* _THE PROBLEM_
For the entries below, print exactly the lines between the line holding "set_option autoImplicit false" and the line holding "[Algebra F E]", inclusive, and nothing else.

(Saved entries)

Start of Block

import Literature.NumberTheory.Automorphic.UnitaryGroupTruncatedTraceClassExpansion
import Literature.NumberTheory.Automorphic.UnitaryGroupTruncatedTraceClassPolynomialHolds
import HarnessLib

/-!
# `J^T(f) = Σ_{𝔬 ∈ S_f} p_𝔬(log T)` with every `deg p_𝔬 ≤ 1`, and `J(f) = Σ_{𝔬 ∈ S_f} p_𝔬(0)` — the closer of
# the T1-qs LAW 3 road for the quasi-split `U(J₃)` of a CM extension

(Rogawski, *Automorphic Representations of Unitary Groups in Three Variables* (1990), §2.1 p. 12 «Each term in
(2.1.1) is a polynomial in `T`» and §2.2 p. 13 «Then (2.1.1) is equal to `Σ J^T_𝔬(f)`»; Arthur, Ann. of Math. 114
(1981), Prop. 2.3; Shokranian (1992), Thm. (5.7), Rem. (5.8) and §5.2.)

Topic `NumberTheory/Automorphic`; namespace `Literature.NumberTheory.Automorphic.UnitaryGroup`. THEOREMS ONLY over
accepted tree modules: no definition, no named fact, no instance, no notation, no `sorry`. The CLOSER of the T1-qs
LAW 3 road of `Cruxes/H413/Lines/F0_T1InnerFormTraceIdentity.lean` (cell `pub/hodgecm-mathlib`, crux H413): the
coarse expansion ★ (3b) `truncatedTrace_eq_sum_truncatedTraceClass_charpoly_cm` («`J^T(f) = Σ_{𝔬 ∈ S_f} J^T_𝔬(f)`»,
no hypothesis) composed with the per-class polynomials ★ (3c) `truncatedTraceClassPolynomial_cm` («`J^T_𝔬(f) =
p_𝔬(log T)`, `deg p_𝔬 ≤ 1`», no hypothesis), in the letters of ★ `UnitaryGroupArthurTruncatedTrace`
(`IsTruncatedTracePolynomial`, `truncatedTracePolynomial`, `arthurTrace`; no per-class definition is introduced —
the class polynomials are existentially packaged).

* §1 (generic `F, E, c, N, cl`) `isTruncatedTracePolynomial_sum_of_forall_truncatedTraceClass_eq_eval` — if every
  `J^T_𝔬(f)`, `𝔬 ∈ S`, is computed above a threshold by `P 𝔬 (log T)` and `J^T(f) = Σ_{𝔬 ∈ S} J^T_𝔬(f)` above a
  threshold, then `Σ_{𝔬 ∈ S} P 𝔬` computes `J^T(f)`; hence (★ `IsTruncatedTracePolynomial.unique`) it IS Arthur's
  polynomial (`truncatedTracePolynomial_eq_sum_of_forall_truncatedTraceClass_eq_eval`) and
  **`J(f) = Σ_{𝔬 ∈ S} P 𝔬 (0)`** (`arthurTrace_eq_sum_eval_zero_of_forall_truncatedTraceClass_eq_eval`).
* §2 (the CM pair `(L⁺, L, complexConj)`, class map `charpoly ∘ adelicVal`, NO hypothesis)
  **`truncatedTrace_eq_sum_eval_classPolynomial_charpoly_cm`** — `∃ S_f` finite, `∃ (p_𝔬)_𝔬` all of degree `≤ 1`,
  `∃ T₀`, `∀ T > T₀`: `J^T_𝔬(f) = p_𝔬(log T)` for `𝔬 ∈ S_f` and `J^T(f) = Σ_{𝔬 ∈ S_f} p_𝔬(log T)`; and
  **`arthurTrace_eq_sum_classPolynomial_eval_zero_charpoly_cm`** — with the same data, `Σ_{𝔬 ∈ S_f} p_𝔬` is
  Arthur's polynomial of `f` and `J(f) = Σ_{𝔬 ∈ S_f} p_𝔬(0)` (the fine `𝔬`-expansion's constant term — the
  socket the elliptic orbital integrals of LAW 4 fill class by class).

## References

* J. D. Rogawski, *Automorphic Representations of Unitary Groups in Three Variables*, Ann. of Math. Stud. 123
  (1990), §2.1 (p. 12), §2.2 (p. 13) [Rogawski1990].
* J. Arthur, *The trace formula in invariant form*, Ann. of Math. 114 (1981), Prop. 2.3
  [Arthur1981TraceFormulaInvariantForm].
* S. Shokranian, *The Selberg–Arthur Trace Formula*, LNM 1503 (1992), Thm. (5.7), Rem. (5.8), §5.2
  [Shokranian1992].
-/

set_option autoImplicit false

noncomputable section

open MeasureTheory Measure NumberField NumberField.mixedEmbedding IsDedekindDomain Set Polynomial
open scoped NNReal ENNReal Pointwise MatrixGroups Classical

namespace Literature.NumberTheory.Automorphic

namespace UnitaryGroup

variable {F E : Type} [Field F] [NumberField F] [Field E] [NumberField E] [Algebra F E]
  {c : E ≃ₐ[F] E} {N : ℕ} {ι : Type*}

/-! ## §1 Summing the class polynomials over a finite set of classes (generic) -/

section Generic

variable [NeZero N] [MeasurableSpace (adelicUnipotent F E c N)]
  {μ : Measure (quasiSplit F E c N).automorphicQuotient}
  {ν : Measure (adelicUnipotent F E c N)} {𝓕 : Set (adelicUnipotent F E c N)}
  {cl : (quasiSplit F E c N).arithmeticSubgroup → ι} {f : (quasiSplit F E c N).Adelic → ℂ}
  {S : Finset ι} {P : ι → ℂ[X]}

/-- **`Σ_{𝔬 ∈ S} p_𝔬` computes `J^T(f)`**: if for every class `𝔬 ∈ S` the polynomial `P 𝔬` computes `J^T_𝔬(f)`
above a threshold, and `J^T(f) = Σ_{𝔬 ∈ S} J^T_𝔬(f)` above a threshold, then `J^T(f) = (Σ_{𝔬 ∈ S} P 𝔬)(log T)`
above the maximum of the finitely many thresholds. [cite: Rogawski1990, §2.2 (p. 13)]
[cite: Shokranian1992, Thm. (5.7) and Rem. (5.8)] -/
theorem isTruncatedTracePolynomial_sum_of_forall_truncatedTraceClass_eq_eval
    (hP : ∀ i ∈ S, ∃ T₀ : ℝ≥0, ∀ T : ℝ≥0, T₀ < T →
      truncatedTraceClass μ ν 𝓕 T cl i f = (P i).eval ((Real.log (T : ℝ) : ℝ) : ℂ))
    (hsum : ∃ T₁ : ℝ≥0, ∀ T : ℝ≥0, T₁ < T →
      truncatedTrace μ ν 𝓕 T f = ∑ i ∈ S, truncatedTraceClass μ ν 𝓕 T cl i f) :
    IsTruncatedTracePolynomial μ ν 𝓕 f (∑ i ∈ S, P i) := by
  choose! T₀ hT₀ using hP
  obtain ⟨T₁, hT₁⟩ := hsum
  refine ⟨max T₁ (S.sup T₀), fun T hT => ?_⟩
  rw [hT₁ T (lt_of_le_of_lt (le_max_left _ _) hT), eval_finsetSum]
  exact Finset.sum_congr rfl fun i hi =>
    hT₀ i hi T (lt_of_le_of_lt ((Finset.le_sup hi).trans (le_max_right _ _)) hT)

/-- **`Σ_{𝔬 ∈ S} p_𝔬` IS Arthur's polynomial of `f`** (by uniqueness ★ `IsTruncatedTracePolynomial.unique`).
[cite: Shokranian1992, Thm. (5.7) and Rem. (5.8)] -/
theorem truncatedTracePolynomial_eq_sum_of_forall_truncatedTraceClass_eq_eval
    (hP : ∀ i ∈ S, ∃ T₀ : ℝ≥0, ∀ T : ℝ≥0, T₀ < T →
      truncatedTraceClass μ ν 𝓕 T cl i f = (P i).eval ((Real.log (T : ℝ) : ℝ) : ℂ))
    (hsum : ∃ T₁ : ℝ≥0, ∀ T : ℝ≥0, T₁ < T →
      truncatedTrace μ ν 𝓕 T f = ∑ i ∈ S, truncatedTraceClass μ ν 𝓕 T cl i f) :
    truncatedTracePolynomial μ ν 𝓕 f = ∑ i ∈ S, P i :=
  truncatedTracePolynomial_eq (isTruncatedTracePolynomial_sum_of_forall_truncatedTraceClass_eq_eval hP hsum)

/-- **`J(f) = Σ_{𝔬 ∈ S} p_𝔬(0)`** — the constant term of the fine `𝔬`-expansion: Arthur's `J(f)` (the value of his
polynomial at `log T = 0`) is the sum over the live classes of the values at `0` of the class polynomials.
[cite: Rogawski1990, §2.2 (p. 13)] [cite: Shokranian1992, §5.2] -/
theorem arthurTrace_eq_sum_eval_zero_of_forall_truncatedTraceClass_eq_eval
    (hP : ∀ i ∈ S, ∃ T₀ : ℝ≥0, ∀ T : ℝ≥0, T₀ < T →
      truncatedTraceClass μ ν 𝓕 T cl i f = (P i).eval ((Real.log (T : ℝ) : ℝ) : ℂ))
    (hsum : ∃ T₁ : ℝ≥0, ∀ T : ℝ≥0, T₁ < T →
      truncatedTrace μ ν 𝓕 T f = ∑ i ∈ S, truncatedTraceClass μ ν 𝓕 T cl i f) :
    arthurTrace μ ν 𝓕 f = ∑ i ∈ S, (P i).eval 0 := by
  rw [arthurTrace_eq_eval (isTruncatedTracePolynomial_sum_of_forall_truncatedTraceClass_eq_eval hP hsum),
    eval_finsetSum]

/-- Degree bookkeeping: if every class polynomial on `S` has degree `≤ 1`, so does their sum.
[cite: Shokranian1992, Thm. (5.7) and Rem. (5.8)] -/
theorem natDegree_sum_le_one_of_forall (hdeg : ∀ i ∈ S, (P i).natDegree ≤ 1) :
    (∑ i ∈ S, P i).natDegree ≤ 1 :=
  natDegree_sum_le_of_forall_le _ _ hdeg

end Generic

/-! ## §2 The CM closers: `J^T(f) = Σ_{𝔬 ∈ S_f} p_𝔬(log T)` and `J(f) = Σ_{𝔬 ∈ S_f} p_𝔬(0)` -/

/-- **T1-qs LAW 3, closed form at a CM extension `L/L⁺`** (quasi-split `U(J₃)`, class map `charpoly ∘ adelicVal`,
NO hypothesis): for every Haar measure `ν` of `N(𝔸)`, fundamental domain `𝓕` of `N(L⁺)`, automorphic measure `μ`
and test function `f` there are a FINITE set `S_f` of classes, class polynomials `p_𝔬 ∈ ℂ[X]` ALL of degree
`≤ 1`, and a threshold `T₀` with, for all `T > T₀`: `J^T_𝔬(f) = p_𝔬(log T)` for every `𝔬 ∈ S_f`, and
**`J^T(f) = Σ_{𝔬 ∈ S_f} p_𝔬(log T)`**. (★ (3b) `truncatedTrace_eq_sum_truncatedTraceClass_charpoly_cm` ∘ ★ (3c)
`truncatedTraceClassPolynomial_cm`, thresholds maxed over `S_f`.) [cite: Rogawski1990, §2.2 (p. 13)]
[cite: Arthur1981TraceFormulaInvariantForm, Prop. 2.3] [cite: Shokranian1992, Thm. (5.7) and Rem. (5.8)] -/
theorem truncatedTrace_eq_sum_eval_classPolynomial_charpoly_cm (L : Type) [Field L] [NumberField L] [IsCMField L] :
    ∀ [MeasurableSpace (adelicUnipotent (↥(maximalRealSubfield L)) L (IsCMField.complexConj L) 3)]
      [BorelSpace (adelicUnipotent (↥(maximalRealSubfield L)) L (IsCMField.complexConj L) 3)]
      (ν : Measure (adelicUnipotent (↥(maximalRealSubfield L)) L (IsCMField.complexConj L) 3)) [ν.IsHaarMeasure]
      (𝓕 : Set (adelicUnipotent (↥(maximalRealSubfield L)) L (IsCMField.complexConj L) 3)),
      IsFundamentalDomain (rationalUnipotent (↥(maximalRealSubfield L)) L (IsCMField.complexConj L) 3) 𝓕 ν →
        ∀ (μ : Measure (quasiSplit (↥(maximalRealSubfield L)) L (IsCMField.complexConj L) 3).automorphicQuotient)
          [(quasiSplit (↥(maximalRealSubfield L)) L (IsCMField.complexConj L) 3).IsAutomorphicMeasure μ]
          (f : (quasiSplit (↥(maximalRealSubfield L)) L (IsCMField.complexConj L) 3).Adelic → ℂ),
          IsQuasiSplitTest (↥(maximalRealSubfield L)) L (IsCMField.complexConj L) 3 f →
          ∃ S : Finset (AdeleRing (𝓞 L) L)[X], ∃ P : (AdeleRing (𝓞 L) L)[X] → ℂ[X],
            (∀ i, (P i).natDegree ≤ 1) ∧ ∃ T₀ : ℝ≥0, ∀ T : ℝ≥0, T₀ < T →
              (∀ i ∈ S, truncatedTraceClass μ ν 𝓕 T
                (fun γ : ↥(quasiSplit (↥(maximalRealSubfield L)) L (IsCMField.complexConj L) 3).arithmeticSubgroup =>
                  ((adelicVal (↥(maximalRealSubfield L)) L (IsCMField.complexConj L) 3 _ (γ : (quasiSplit (↥(maximalRealSubfield L)) L (IsCMField.complexConj L) 3).Adelic) :
                    GL (Fin 3) (AdeleRing (𝓞 L) L)) : Matrix (Fin 3) (Fin 3) (AdeleRing (𝓞 L) L)).charpoly) i f =
                  (P i).eval ((Real.log (T : ℝ) : ℝ) : ℂ)) ∧
              truncatedTrace μ ν 𝓕 T f = ∑ i ∈ S, (P i).eval ((Real.log (T : ℝ) : ℝ) : ℂ) := by
  intro mN bN ν hν 𝓕 h𝓕 μ hμ f hf
  obtain ⟨S, T₁, hT₁⟩ := truncatedTrace_eq_sum_truncatedTraceClass_charpoly_cm L ν 𝓕 h𝓕 μ f hf
  have hP := fun i => truncatedTraceClassPolynomial_cm L
    (isConjInvariant_charpoly_adelicVal (F := ↥(maximalRealSubfield L)) (E := L) (c := IsCMField.complexConj L) (N := 3))
    (isUnipotentInvariantOnBorel_charpoly_adelicVal (F := ↥(maximalRealSubfield L)) (E := L) (c := IsCMField.complexConj L) (N := 3))
    i ν 𝓕 h𝓕 μ f hf
  choose P hPdeg T₀ hT₀ using hP
  refine ⟨S, P, hPdeg, max T₁ (S.sup T₀), fun T hT => ?_⟩
  have h1 : ∀ i ∈ S, truncatedTraceClass μ ν 𝓕 T
      (fun γ : ↥(quasiSplit (↥(maximalRealSubfield L)) L (IsCMField.complexConj L) 3).arithmeticSubgroup =>
        ((adelicVal (↥(maximalRealSubfield L)) L (IsCMField.complexConj L) 3 _ (γ : (quasiSplit (↥(maximalRealSubfield L)) L (IsCMField.complexConj L) 3).Adelic) :
          GL (Fin 3) (AdeleRing (𝓞 L) L)) : Matrix (Fin 3) (Fin 3) (AdeleRing (𝓞 L) L)).charpoly) i f =
        (P i).eval ((Real.log (T : ℝ) : ℝ) : ℂ) :=
    fun i hi => hT₀ i T (lt_of_le_of_lt ((Finset.le_sup hi).trans (le_max_right _ _)) hT)
  refine ⟨h1, ?_⟩
  rw [(hT₁ T (lt_of_le_of_lt (le_max_left _ _) hT)).2.2]
  exact Finset.sum_congr rfl h1

/-- **T1-qs LAW 3, constant term at a CM extension `L/L⁺`** (NO hypothesis): with `S_f` and the class polynomials
`p_𝔬` (all of degree `≤ 1`, each computing `J^T_𝔬(f)` above a threshold) as above, `Σ_{𝔬 ∈ S_f} p_𝔬` computes
`J^T(f)`, it IS Arthur's polynomial `truncatedTracePolynomial μ ν 𝓕 f` (degree `≤ 1`), and
**`J(f) = arthurTrace μ ν 𝓕 f = Σ_{𝔬 ∈ S_f} p_𝔬(0)`**. [cite: Rogawski1990, §2.2 (p. 13)]
[cite: Arthur1981TraceFormulaInvariantForm, Prop. 2.3] [cite: Shokranian1992, §5.2] -/
theorem arthurTrace_eq_sum_classPolynomial_eval_zero_charpoly_cm (L : Type) [Field L] [NumberField L]
    [IsCMField L] :
    ∀ [MeasurableSpace (adelicUnipotent (↥(maximalRealSubfield L)) L (IsCMField.complexConj L) 3)]
      [BorelSpace (adelicUnipotent (↥(maximalRealSubfield L)) L (IsCMField.complexConj L) 3)]
      (ν : Measure (adelicUnipotent (↥(maximalRealSubfield L)) L (IsCMField.complexConj L) 3)) [ν.IsHaarMeasure]
      (𝓕 : Set (adelicUnipotent (↥(maximalRealSubfield L)) L (IsCMField.complexConj L) 3)),
      IsFundamentalDomain (rationalUnipotent (↥(maximalRealSubfield L)) L (IsCMField.complexConj L) 3) 𝓕 ν →
        ∀ (μ : Measure (quasiSplit (↥(maximalRealSubfield L)) L (IsCMField.complexConj L) 3).automorphicQuotient)
          [(quasiSplit (↥(maximalRealSubfield L)) L (IsCMField.complexConj L) 3).IsAutomorphicMeasure μ]
          (f : (quasiSplit (↥(maximalRealSubfield L)) L (IsCMField.complexConj L) 3).Adelic → ℂ),
          IsQuasiSplitTest (↥(maximalRealSubfield L)) L (IsCMField.complexConj L) 3 f →
          ∃ S : Finset (AdeleRing (𝓞 L) L)[X], ∃ P : (AdeleRing (𝓞 L) L)[X] → ℂ[X],
            (∀ i, (P i).natDegree ≤ 1) ∧
            (∀ i ∈ S, ∃ T₀ : ℝ≥0, ∀ T : ℝ≥0, T₀ < T → truncatedTraceClass μ ν 𝓕 T
                (fun γ : ↥(quasiSplit (↥(maximalRealSubfield L)) L (IsCMField.complexConj L) 3).arithmeticSubgroup =>
                  ((adelicVal (↥(maximalRealSubfield L)) L (IsCMField.complexConj L) 3 _ (γ : (quasiSplit (↥(maximalRealSubfield L)) L (IsCMField.complexConj L) 3).Adelic) :
                    GL (Fin 3) (AdeleRing (𝓞 L) L)) : Matrix (Fin 3) (Fin 3) (AdeleRing (𝓞 L) L)).charpoly) i f =
                  (P i).eval ((Real.log (T : ℝ) : ℝ) : ℂ)) ∧
            IsTruncatedTracePolynomial μ ν 𝓕 f (∑ i ∈ S, P i) ∧
            (∑ i ∈ S, P i).natDegree ≤ 1 ∧
            truncatedTracePolynomial μ ν 𝓕 f = ∑ i ∈ S, P i ∧
            arthurTrace μ ν 𝓕 f = ∑ i ∈ S, (P i).eval 0 := by
  intro mN bN ν hν 𝓕 h𝓕 μ hμ f hf
  obtain ⟨S, P, hPdeg, T₀, hT₀⟩ := truncatedTrace_eq_sum_eval_classPolynomial_charpoly_cm L ν 𝓕 h𝓕 μ f hf
  -- `Σ_{𝔬 ∈ S} P 𝔬` computes `J^T(f)` directly from §2's closed form
  have hpoly : IsTruncatedTracePolynomial μ ν 𝓕 f (∑ i ∈ S, P i) :=
    ⟨T₀, fun T hT => by rw [(hT₀ T hT).2, eval_finsetSum]⟩
  exact ⟨S, P, hPdeg, fun i hi => ⟨T₀, fun T hT => (hT₀ T hT).1 i hi⟩, hpoly,
    natDegree_sum_le_of_forall_le _ _ fun i _ => hPdeg i, truncatedTracePolynomial_eq hpoly,
    by rw [arthurTrace_eq_eval hpoly, eval_finsetSum]⟩

end UnitaryGroup

end Literature.NumberTheory.Automorphic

End of Block

* _FINISHED EXERCISE_
set_option autoImplicit false

noncomputable section

open MeasureTheory Measure NumberField NumberField.mixedEmbedding IsDedekindDomain Set Polynomial
open scoped NNReal ENNReal Pointwise MatrixGroups Classical

namespace Literature.NumberTheory.Automorphic

namespace UnitaryGroup

variable {F E : Type} [Field F] [NumberField F] [Field E] [NumberField E] [Algebra F E]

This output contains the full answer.